**PROBLEM DESCRIPTION:**
Some lines in the records below may hold the word "Prop"; give the number of those lines and nothing else.

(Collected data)
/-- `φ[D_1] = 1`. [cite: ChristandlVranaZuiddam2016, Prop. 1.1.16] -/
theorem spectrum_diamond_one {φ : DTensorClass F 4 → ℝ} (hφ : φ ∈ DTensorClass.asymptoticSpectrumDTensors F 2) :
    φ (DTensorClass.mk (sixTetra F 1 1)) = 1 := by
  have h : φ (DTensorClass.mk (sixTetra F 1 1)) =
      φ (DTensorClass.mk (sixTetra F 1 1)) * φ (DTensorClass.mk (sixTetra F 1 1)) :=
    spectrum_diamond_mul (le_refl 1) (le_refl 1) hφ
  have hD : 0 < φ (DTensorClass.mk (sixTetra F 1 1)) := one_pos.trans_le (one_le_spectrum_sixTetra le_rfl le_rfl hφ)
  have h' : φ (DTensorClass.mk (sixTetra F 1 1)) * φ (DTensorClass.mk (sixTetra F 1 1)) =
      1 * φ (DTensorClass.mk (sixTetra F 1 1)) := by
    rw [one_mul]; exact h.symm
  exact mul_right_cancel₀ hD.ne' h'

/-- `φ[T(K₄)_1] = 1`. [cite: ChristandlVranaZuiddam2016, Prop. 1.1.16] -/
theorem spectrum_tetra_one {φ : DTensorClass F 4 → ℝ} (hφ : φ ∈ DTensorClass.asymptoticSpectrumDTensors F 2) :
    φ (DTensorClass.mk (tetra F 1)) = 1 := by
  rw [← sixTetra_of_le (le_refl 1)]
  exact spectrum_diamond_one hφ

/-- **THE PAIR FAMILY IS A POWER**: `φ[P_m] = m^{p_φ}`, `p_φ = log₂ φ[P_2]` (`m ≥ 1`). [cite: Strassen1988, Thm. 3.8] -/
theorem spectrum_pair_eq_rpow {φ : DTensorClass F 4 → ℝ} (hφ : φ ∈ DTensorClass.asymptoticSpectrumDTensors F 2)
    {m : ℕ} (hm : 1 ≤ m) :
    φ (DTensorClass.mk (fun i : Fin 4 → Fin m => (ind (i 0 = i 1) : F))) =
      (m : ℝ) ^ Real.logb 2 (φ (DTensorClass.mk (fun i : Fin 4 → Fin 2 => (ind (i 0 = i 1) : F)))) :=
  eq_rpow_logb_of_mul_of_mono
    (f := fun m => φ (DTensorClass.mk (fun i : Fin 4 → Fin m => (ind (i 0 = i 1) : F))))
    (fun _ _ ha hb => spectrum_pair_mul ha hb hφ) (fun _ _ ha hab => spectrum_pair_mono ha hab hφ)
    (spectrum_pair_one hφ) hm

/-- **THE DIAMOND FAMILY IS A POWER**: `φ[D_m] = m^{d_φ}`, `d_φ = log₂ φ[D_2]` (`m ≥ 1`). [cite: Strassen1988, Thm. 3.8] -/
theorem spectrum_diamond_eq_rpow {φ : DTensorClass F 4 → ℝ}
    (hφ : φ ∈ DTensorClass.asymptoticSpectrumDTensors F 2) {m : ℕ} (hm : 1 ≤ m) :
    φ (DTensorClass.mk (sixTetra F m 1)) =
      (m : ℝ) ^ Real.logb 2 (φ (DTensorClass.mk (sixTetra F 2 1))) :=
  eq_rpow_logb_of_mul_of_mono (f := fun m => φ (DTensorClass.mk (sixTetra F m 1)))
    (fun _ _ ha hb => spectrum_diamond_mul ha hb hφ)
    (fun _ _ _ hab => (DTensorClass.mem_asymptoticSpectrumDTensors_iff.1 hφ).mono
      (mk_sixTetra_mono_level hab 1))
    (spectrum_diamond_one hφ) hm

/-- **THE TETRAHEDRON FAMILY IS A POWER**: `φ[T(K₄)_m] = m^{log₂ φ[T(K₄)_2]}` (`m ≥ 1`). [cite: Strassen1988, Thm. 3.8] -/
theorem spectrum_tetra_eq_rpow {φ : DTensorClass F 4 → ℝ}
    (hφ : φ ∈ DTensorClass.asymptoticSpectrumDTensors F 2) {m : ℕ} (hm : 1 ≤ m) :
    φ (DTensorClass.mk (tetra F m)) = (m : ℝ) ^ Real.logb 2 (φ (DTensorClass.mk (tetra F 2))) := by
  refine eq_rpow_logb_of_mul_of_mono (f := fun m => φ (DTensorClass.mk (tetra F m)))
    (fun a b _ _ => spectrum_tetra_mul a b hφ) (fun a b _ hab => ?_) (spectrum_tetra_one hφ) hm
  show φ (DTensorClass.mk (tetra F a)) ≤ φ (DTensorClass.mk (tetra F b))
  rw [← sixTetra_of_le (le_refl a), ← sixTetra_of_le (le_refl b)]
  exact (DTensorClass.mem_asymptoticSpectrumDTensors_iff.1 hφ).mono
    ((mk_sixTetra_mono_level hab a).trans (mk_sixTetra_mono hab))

...

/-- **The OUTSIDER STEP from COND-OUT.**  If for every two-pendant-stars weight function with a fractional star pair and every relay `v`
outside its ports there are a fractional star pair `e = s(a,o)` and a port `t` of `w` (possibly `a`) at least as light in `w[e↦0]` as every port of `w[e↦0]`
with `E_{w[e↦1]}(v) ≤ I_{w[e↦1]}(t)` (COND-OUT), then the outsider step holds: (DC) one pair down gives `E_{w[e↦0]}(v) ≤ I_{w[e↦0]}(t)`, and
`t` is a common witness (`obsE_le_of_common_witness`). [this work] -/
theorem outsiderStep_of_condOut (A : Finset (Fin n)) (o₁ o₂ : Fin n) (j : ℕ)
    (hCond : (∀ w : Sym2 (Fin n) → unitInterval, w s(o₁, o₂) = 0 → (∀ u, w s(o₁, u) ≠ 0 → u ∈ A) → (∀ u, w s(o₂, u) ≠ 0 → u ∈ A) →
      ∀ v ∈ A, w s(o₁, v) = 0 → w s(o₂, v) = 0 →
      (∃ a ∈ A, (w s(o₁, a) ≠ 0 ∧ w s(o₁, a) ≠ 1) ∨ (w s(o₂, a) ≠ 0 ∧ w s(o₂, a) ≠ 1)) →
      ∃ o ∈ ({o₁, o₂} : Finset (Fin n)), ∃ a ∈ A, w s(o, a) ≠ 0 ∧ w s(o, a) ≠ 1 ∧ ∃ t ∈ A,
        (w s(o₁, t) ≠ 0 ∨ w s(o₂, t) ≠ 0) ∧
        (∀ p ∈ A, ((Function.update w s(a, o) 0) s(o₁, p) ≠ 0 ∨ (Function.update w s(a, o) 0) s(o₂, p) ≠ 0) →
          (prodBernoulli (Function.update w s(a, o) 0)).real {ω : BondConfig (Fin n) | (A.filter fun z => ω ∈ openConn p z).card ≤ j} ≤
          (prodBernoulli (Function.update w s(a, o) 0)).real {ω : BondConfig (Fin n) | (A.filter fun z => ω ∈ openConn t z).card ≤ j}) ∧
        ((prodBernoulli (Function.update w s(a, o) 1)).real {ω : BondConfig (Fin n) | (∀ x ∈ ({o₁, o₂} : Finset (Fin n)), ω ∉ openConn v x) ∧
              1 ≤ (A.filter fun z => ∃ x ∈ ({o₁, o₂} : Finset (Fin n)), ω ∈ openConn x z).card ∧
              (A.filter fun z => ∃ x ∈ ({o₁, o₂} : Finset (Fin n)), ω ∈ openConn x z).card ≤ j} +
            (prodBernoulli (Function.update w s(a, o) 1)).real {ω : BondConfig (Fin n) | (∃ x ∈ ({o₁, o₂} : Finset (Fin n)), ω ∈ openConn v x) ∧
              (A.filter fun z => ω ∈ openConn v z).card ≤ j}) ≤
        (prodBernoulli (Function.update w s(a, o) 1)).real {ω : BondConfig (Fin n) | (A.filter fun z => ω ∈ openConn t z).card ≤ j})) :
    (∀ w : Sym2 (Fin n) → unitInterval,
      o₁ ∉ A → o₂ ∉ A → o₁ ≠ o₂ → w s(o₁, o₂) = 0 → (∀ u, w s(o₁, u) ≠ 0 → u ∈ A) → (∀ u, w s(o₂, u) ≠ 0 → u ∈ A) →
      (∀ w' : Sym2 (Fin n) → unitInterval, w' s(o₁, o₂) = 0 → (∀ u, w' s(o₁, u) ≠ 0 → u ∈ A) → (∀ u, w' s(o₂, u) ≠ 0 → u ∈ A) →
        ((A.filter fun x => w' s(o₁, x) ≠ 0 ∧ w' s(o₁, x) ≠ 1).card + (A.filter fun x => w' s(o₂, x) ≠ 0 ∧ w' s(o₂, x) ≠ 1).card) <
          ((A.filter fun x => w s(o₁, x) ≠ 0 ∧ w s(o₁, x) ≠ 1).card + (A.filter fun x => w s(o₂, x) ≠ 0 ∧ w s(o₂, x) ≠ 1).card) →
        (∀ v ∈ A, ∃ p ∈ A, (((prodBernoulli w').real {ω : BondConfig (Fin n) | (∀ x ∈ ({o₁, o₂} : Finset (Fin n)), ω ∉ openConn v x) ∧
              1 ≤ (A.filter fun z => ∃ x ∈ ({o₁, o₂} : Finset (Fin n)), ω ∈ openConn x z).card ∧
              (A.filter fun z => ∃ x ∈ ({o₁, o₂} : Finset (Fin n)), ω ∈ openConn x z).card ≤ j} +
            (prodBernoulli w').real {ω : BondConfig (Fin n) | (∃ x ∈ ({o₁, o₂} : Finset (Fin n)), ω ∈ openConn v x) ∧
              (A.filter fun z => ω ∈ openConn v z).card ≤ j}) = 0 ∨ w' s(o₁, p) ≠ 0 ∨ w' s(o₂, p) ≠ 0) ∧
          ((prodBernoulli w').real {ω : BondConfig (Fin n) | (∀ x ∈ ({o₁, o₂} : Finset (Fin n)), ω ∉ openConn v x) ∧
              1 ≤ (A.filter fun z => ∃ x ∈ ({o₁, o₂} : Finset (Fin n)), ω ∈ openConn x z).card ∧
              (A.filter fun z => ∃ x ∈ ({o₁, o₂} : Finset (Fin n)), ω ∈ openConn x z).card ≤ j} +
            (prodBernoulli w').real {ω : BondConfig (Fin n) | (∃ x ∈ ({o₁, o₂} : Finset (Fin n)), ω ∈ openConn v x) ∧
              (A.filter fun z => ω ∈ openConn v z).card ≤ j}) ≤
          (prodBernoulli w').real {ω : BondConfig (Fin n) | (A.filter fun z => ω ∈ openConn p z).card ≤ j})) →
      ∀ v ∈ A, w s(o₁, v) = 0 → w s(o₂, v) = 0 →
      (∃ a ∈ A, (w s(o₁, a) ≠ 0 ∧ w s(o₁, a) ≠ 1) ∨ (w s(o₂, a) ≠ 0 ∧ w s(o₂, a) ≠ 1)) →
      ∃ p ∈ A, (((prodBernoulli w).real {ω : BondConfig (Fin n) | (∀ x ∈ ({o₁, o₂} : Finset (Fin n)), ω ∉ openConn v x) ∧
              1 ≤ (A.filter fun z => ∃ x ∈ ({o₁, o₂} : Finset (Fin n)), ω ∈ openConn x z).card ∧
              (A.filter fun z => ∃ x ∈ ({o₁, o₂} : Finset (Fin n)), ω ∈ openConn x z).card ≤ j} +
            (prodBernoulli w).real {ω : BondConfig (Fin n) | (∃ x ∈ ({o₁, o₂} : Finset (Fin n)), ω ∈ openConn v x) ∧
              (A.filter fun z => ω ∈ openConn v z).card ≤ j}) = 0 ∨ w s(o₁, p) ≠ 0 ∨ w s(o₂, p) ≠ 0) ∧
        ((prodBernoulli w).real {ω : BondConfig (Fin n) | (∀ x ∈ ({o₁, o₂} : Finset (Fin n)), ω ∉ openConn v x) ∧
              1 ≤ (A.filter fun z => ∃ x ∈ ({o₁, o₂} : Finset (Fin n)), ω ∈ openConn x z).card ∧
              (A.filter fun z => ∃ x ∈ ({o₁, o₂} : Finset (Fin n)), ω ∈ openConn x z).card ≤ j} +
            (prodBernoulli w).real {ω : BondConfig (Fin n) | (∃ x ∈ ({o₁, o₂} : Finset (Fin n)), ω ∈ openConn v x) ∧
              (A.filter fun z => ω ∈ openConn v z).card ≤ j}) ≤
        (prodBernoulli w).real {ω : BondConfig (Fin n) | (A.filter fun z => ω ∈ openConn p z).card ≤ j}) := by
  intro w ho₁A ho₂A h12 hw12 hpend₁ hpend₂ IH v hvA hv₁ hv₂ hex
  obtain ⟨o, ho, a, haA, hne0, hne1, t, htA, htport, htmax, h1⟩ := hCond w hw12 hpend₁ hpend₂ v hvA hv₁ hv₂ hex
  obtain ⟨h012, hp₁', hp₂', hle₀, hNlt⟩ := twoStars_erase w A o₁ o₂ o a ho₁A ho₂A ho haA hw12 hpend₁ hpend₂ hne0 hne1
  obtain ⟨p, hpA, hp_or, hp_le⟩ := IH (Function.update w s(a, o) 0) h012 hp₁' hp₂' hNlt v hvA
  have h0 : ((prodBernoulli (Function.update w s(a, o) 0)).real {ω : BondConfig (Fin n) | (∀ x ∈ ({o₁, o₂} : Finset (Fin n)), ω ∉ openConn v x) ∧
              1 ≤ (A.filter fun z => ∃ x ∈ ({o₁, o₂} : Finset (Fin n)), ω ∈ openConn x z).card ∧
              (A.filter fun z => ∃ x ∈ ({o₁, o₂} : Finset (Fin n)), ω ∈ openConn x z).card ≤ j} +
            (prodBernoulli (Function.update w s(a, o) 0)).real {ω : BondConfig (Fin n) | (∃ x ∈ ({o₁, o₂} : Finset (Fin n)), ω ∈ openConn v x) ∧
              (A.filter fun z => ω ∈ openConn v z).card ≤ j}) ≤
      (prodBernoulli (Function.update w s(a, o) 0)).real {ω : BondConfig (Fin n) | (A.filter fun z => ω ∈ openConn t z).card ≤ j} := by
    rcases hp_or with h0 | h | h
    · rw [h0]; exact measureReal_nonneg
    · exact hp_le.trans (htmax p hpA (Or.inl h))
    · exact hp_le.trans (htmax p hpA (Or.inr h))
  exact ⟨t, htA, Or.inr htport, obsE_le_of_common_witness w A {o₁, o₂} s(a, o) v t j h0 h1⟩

**RESULT:**
2